**Work item**
Restate verbatim the span of lines below between the line with "norm_num at h" and the line with "(isCharacter_indClassFun_monoidHom H ε)]", including those two lines, and only that span.

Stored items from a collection
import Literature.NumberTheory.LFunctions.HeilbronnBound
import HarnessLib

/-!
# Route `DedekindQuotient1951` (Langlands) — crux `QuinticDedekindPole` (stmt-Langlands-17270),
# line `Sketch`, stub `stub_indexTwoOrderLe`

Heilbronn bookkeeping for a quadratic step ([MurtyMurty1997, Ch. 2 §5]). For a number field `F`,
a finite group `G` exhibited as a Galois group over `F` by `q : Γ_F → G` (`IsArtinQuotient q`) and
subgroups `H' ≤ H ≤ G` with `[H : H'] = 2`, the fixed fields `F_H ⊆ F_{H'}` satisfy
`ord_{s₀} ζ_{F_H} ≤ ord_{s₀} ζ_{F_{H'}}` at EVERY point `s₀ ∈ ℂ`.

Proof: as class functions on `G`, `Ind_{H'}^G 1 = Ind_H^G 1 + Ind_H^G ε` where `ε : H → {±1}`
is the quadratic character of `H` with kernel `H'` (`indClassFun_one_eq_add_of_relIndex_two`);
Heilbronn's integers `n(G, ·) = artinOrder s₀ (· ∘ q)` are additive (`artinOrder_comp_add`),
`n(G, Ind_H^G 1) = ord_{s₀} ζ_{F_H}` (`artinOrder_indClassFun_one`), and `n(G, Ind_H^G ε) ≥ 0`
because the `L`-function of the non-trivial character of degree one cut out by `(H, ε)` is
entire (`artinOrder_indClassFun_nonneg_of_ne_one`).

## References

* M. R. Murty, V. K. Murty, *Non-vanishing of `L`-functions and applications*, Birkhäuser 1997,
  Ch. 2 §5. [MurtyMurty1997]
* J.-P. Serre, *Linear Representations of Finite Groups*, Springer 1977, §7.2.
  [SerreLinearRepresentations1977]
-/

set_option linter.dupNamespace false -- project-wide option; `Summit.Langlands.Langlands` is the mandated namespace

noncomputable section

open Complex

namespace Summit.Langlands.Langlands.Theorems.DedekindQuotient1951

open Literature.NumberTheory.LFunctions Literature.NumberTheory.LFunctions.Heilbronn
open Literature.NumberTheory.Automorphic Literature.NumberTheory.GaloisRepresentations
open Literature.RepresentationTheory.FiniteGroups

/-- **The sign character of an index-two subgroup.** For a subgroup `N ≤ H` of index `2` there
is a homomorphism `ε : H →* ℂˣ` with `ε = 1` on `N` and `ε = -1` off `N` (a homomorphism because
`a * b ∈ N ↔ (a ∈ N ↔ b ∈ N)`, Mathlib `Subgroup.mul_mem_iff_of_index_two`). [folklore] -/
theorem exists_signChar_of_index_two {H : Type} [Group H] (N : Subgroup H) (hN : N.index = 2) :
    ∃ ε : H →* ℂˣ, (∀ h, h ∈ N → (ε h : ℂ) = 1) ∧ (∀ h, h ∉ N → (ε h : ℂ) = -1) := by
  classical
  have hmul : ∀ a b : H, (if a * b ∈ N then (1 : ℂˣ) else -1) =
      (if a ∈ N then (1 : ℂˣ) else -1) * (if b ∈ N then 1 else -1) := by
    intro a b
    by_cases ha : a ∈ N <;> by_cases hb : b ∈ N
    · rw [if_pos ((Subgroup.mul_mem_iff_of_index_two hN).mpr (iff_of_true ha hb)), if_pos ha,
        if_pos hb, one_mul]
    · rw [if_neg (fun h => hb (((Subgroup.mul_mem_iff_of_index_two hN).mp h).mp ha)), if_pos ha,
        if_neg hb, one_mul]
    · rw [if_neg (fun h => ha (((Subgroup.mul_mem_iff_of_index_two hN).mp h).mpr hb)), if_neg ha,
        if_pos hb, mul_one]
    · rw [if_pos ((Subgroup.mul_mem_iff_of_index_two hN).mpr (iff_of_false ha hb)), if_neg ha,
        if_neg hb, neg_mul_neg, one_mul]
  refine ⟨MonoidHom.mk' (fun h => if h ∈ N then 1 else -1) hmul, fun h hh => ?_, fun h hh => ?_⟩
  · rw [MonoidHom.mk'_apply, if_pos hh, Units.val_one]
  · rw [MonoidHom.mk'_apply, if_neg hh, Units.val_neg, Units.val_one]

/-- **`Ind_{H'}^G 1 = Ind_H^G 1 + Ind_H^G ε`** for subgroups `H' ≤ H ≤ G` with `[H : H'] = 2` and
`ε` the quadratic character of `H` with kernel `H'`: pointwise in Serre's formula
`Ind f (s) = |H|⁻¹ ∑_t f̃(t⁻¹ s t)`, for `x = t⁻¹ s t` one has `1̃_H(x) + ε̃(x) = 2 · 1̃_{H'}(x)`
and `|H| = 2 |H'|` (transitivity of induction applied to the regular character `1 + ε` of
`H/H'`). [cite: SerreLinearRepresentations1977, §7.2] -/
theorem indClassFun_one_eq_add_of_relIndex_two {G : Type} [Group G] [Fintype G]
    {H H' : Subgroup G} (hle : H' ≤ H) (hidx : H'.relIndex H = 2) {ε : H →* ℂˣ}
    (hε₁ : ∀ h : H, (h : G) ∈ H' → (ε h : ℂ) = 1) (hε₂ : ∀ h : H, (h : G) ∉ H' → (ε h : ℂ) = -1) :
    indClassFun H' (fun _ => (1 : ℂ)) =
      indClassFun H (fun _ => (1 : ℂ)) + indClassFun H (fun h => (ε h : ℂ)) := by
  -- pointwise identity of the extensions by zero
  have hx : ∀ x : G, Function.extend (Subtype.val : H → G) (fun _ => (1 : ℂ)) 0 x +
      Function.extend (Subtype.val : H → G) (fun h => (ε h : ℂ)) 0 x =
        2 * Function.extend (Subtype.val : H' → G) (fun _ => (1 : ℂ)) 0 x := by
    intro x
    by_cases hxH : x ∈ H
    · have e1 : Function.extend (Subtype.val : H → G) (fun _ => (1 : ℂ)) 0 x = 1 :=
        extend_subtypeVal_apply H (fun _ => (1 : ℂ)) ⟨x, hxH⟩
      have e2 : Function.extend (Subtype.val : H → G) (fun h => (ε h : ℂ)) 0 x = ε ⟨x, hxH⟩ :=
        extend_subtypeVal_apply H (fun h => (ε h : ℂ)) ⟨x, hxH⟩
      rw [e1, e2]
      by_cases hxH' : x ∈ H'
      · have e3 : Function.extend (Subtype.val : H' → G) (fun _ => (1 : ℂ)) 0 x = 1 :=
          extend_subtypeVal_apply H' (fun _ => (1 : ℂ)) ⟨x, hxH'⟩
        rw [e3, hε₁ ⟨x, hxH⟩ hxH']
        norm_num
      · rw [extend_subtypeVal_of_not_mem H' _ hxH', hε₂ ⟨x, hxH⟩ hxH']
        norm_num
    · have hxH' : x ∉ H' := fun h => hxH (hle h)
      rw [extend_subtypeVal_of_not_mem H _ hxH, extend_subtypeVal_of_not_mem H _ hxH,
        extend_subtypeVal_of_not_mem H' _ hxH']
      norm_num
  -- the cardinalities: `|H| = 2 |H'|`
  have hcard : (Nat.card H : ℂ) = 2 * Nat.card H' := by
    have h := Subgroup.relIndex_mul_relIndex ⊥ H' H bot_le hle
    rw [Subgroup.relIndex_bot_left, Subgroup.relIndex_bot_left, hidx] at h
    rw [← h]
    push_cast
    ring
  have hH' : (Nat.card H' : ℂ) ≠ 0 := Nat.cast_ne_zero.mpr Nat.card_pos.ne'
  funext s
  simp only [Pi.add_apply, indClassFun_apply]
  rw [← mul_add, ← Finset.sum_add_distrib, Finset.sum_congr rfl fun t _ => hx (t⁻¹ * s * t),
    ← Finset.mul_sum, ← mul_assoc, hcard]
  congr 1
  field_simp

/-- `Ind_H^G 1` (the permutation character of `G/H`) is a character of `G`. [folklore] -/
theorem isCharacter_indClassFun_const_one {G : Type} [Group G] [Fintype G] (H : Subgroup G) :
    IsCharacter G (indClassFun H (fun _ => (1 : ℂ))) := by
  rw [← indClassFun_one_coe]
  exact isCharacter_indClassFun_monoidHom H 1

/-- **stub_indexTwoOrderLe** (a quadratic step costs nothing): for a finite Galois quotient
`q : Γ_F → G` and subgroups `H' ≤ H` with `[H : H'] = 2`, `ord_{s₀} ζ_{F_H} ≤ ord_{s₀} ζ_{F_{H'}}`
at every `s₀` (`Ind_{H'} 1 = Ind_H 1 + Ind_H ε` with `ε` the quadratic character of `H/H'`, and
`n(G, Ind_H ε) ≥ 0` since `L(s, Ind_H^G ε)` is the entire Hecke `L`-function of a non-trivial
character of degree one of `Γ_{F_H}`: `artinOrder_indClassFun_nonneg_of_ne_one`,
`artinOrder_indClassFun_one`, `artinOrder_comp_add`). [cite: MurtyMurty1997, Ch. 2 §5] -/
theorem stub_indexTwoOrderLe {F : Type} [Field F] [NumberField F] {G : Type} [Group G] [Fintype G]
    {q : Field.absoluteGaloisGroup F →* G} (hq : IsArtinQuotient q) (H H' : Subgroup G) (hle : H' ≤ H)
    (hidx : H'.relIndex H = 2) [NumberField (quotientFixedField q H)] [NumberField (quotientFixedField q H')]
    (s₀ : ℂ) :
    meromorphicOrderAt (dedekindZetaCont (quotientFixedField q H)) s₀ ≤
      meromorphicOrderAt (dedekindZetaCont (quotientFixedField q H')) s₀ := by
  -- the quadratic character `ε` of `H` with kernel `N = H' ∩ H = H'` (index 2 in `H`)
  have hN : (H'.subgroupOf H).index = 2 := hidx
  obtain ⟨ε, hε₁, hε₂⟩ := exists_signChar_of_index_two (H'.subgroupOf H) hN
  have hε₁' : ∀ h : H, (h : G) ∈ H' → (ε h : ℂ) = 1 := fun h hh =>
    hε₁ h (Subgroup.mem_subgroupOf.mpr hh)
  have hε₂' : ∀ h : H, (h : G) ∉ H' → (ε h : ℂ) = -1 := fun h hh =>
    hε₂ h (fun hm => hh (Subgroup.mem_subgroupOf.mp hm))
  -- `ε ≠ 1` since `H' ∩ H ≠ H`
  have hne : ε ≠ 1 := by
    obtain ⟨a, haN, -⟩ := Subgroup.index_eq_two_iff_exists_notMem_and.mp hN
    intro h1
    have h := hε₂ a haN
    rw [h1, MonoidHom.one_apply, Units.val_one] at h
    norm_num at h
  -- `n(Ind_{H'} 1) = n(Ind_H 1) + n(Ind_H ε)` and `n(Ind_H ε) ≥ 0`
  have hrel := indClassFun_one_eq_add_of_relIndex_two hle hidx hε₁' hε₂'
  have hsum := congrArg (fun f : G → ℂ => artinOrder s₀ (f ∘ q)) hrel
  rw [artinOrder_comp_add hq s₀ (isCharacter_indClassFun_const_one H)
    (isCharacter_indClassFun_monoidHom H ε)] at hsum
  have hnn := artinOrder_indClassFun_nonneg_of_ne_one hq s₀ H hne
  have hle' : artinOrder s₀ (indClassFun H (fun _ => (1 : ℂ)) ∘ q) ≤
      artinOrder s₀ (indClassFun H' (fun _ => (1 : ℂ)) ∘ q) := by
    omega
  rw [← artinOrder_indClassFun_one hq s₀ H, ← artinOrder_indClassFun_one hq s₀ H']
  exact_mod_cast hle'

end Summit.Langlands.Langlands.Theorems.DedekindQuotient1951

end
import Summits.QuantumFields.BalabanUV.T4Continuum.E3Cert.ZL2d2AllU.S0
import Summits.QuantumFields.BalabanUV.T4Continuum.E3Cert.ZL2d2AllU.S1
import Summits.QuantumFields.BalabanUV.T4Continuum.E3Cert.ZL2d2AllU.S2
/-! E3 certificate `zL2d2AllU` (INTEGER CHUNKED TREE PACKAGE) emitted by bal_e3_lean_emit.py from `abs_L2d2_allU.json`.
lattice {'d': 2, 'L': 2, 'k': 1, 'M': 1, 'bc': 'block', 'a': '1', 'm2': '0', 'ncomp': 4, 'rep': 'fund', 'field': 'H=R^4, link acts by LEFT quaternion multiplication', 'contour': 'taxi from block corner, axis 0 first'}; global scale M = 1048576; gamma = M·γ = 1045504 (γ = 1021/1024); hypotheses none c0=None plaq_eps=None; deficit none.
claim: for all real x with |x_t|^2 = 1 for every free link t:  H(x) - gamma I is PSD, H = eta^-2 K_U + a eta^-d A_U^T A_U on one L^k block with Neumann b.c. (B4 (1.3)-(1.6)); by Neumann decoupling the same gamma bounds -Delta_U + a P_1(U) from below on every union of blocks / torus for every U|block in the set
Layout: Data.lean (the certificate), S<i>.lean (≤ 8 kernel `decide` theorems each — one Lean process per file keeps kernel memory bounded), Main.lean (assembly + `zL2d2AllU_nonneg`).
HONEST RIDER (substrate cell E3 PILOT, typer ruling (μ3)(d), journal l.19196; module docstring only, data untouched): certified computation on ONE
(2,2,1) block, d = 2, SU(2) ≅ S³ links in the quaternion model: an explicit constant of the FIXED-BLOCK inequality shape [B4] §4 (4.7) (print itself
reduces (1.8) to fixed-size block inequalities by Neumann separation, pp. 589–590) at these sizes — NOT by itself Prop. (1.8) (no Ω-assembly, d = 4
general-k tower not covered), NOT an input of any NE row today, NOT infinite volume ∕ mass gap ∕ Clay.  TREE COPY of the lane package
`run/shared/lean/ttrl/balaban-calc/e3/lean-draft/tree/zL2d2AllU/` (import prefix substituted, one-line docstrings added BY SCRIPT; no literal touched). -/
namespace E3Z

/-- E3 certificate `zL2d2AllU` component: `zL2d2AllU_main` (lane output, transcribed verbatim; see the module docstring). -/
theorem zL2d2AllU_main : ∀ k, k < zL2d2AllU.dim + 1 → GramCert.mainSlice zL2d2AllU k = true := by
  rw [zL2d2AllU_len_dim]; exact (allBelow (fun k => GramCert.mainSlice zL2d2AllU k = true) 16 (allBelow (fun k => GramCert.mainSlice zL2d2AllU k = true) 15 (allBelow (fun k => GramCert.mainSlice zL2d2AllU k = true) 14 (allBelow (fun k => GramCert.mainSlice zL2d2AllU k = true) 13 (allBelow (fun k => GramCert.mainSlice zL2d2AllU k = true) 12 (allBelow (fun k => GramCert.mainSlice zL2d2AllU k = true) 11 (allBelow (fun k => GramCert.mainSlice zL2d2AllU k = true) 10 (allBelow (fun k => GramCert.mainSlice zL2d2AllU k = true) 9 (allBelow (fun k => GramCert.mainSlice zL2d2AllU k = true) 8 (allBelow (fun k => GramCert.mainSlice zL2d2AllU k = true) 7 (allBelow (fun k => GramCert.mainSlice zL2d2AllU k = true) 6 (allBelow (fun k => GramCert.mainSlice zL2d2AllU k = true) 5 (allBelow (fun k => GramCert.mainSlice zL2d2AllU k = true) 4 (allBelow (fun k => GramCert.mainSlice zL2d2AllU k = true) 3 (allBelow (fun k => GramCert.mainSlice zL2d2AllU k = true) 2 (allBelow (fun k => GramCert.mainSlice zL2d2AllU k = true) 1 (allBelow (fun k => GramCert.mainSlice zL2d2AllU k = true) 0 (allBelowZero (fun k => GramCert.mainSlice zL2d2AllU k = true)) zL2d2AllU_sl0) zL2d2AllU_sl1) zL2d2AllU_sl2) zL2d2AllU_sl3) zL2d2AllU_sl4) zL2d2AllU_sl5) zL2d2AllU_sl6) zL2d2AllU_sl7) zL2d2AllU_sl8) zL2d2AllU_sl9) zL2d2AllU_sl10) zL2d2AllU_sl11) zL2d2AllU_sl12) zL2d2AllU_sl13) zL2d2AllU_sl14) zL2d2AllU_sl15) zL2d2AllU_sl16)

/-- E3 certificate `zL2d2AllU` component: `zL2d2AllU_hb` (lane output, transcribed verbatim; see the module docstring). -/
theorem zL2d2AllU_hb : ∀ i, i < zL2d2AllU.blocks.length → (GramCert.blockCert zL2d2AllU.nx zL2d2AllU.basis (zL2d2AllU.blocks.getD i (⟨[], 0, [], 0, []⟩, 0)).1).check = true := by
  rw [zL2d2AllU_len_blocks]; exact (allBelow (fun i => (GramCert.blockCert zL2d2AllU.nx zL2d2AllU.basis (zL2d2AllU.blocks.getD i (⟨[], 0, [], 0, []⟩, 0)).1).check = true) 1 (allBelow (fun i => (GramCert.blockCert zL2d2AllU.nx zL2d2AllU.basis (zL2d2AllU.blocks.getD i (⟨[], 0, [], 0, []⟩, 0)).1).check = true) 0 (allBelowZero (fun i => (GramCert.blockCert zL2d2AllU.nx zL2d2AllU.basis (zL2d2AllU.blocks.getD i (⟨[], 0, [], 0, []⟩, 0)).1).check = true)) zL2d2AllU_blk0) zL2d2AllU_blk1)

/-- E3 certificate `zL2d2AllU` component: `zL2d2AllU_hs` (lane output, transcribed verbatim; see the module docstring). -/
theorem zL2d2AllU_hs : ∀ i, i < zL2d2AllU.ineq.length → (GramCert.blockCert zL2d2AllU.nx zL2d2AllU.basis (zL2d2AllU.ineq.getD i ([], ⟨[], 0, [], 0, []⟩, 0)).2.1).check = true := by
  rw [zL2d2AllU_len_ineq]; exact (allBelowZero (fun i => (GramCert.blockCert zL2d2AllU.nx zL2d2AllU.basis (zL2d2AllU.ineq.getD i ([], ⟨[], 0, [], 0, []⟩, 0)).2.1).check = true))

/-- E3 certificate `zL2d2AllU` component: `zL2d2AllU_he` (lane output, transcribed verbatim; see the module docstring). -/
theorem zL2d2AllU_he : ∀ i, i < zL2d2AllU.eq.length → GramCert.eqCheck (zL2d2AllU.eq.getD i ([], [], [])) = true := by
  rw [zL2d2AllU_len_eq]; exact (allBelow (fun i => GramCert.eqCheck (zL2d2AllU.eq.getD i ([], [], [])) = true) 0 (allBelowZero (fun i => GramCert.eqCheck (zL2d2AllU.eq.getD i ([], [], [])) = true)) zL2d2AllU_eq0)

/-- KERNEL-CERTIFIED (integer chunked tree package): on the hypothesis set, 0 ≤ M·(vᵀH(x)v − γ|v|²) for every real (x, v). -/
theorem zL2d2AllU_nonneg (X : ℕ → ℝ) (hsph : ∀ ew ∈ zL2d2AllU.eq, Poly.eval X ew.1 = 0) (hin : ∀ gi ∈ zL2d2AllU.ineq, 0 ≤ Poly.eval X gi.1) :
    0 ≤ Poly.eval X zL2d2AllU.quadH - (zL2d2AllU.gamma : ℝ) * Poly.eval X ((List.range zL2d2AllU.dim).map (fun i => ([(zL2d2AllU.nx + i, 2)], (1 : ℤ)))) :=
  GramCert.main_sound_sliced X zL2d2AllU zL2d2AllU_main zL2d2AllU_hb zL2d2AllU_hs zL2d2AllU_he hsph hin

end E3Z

**The completed task**
    norm_num at h
  -- `n(Ind_{H'} 1) = n(Ind_H 1) + n(Ind_H ε)` and `n(Ind_H ε) ≥ 0`
  have hrel := indClassFun_one_eq_add_of_relIndex_two hle hidx hε₁' hε₂'
  have hsum := congrArg (fun f : G → ℂ => artinOrder s₀ (f ∘ q)) hrel
  rw [artinOrder_comp_add hq s₀ (isCharacter_indClassFun_const_one H)
    (isCharacter_indClassFun_monoidHom H ε)] at hsum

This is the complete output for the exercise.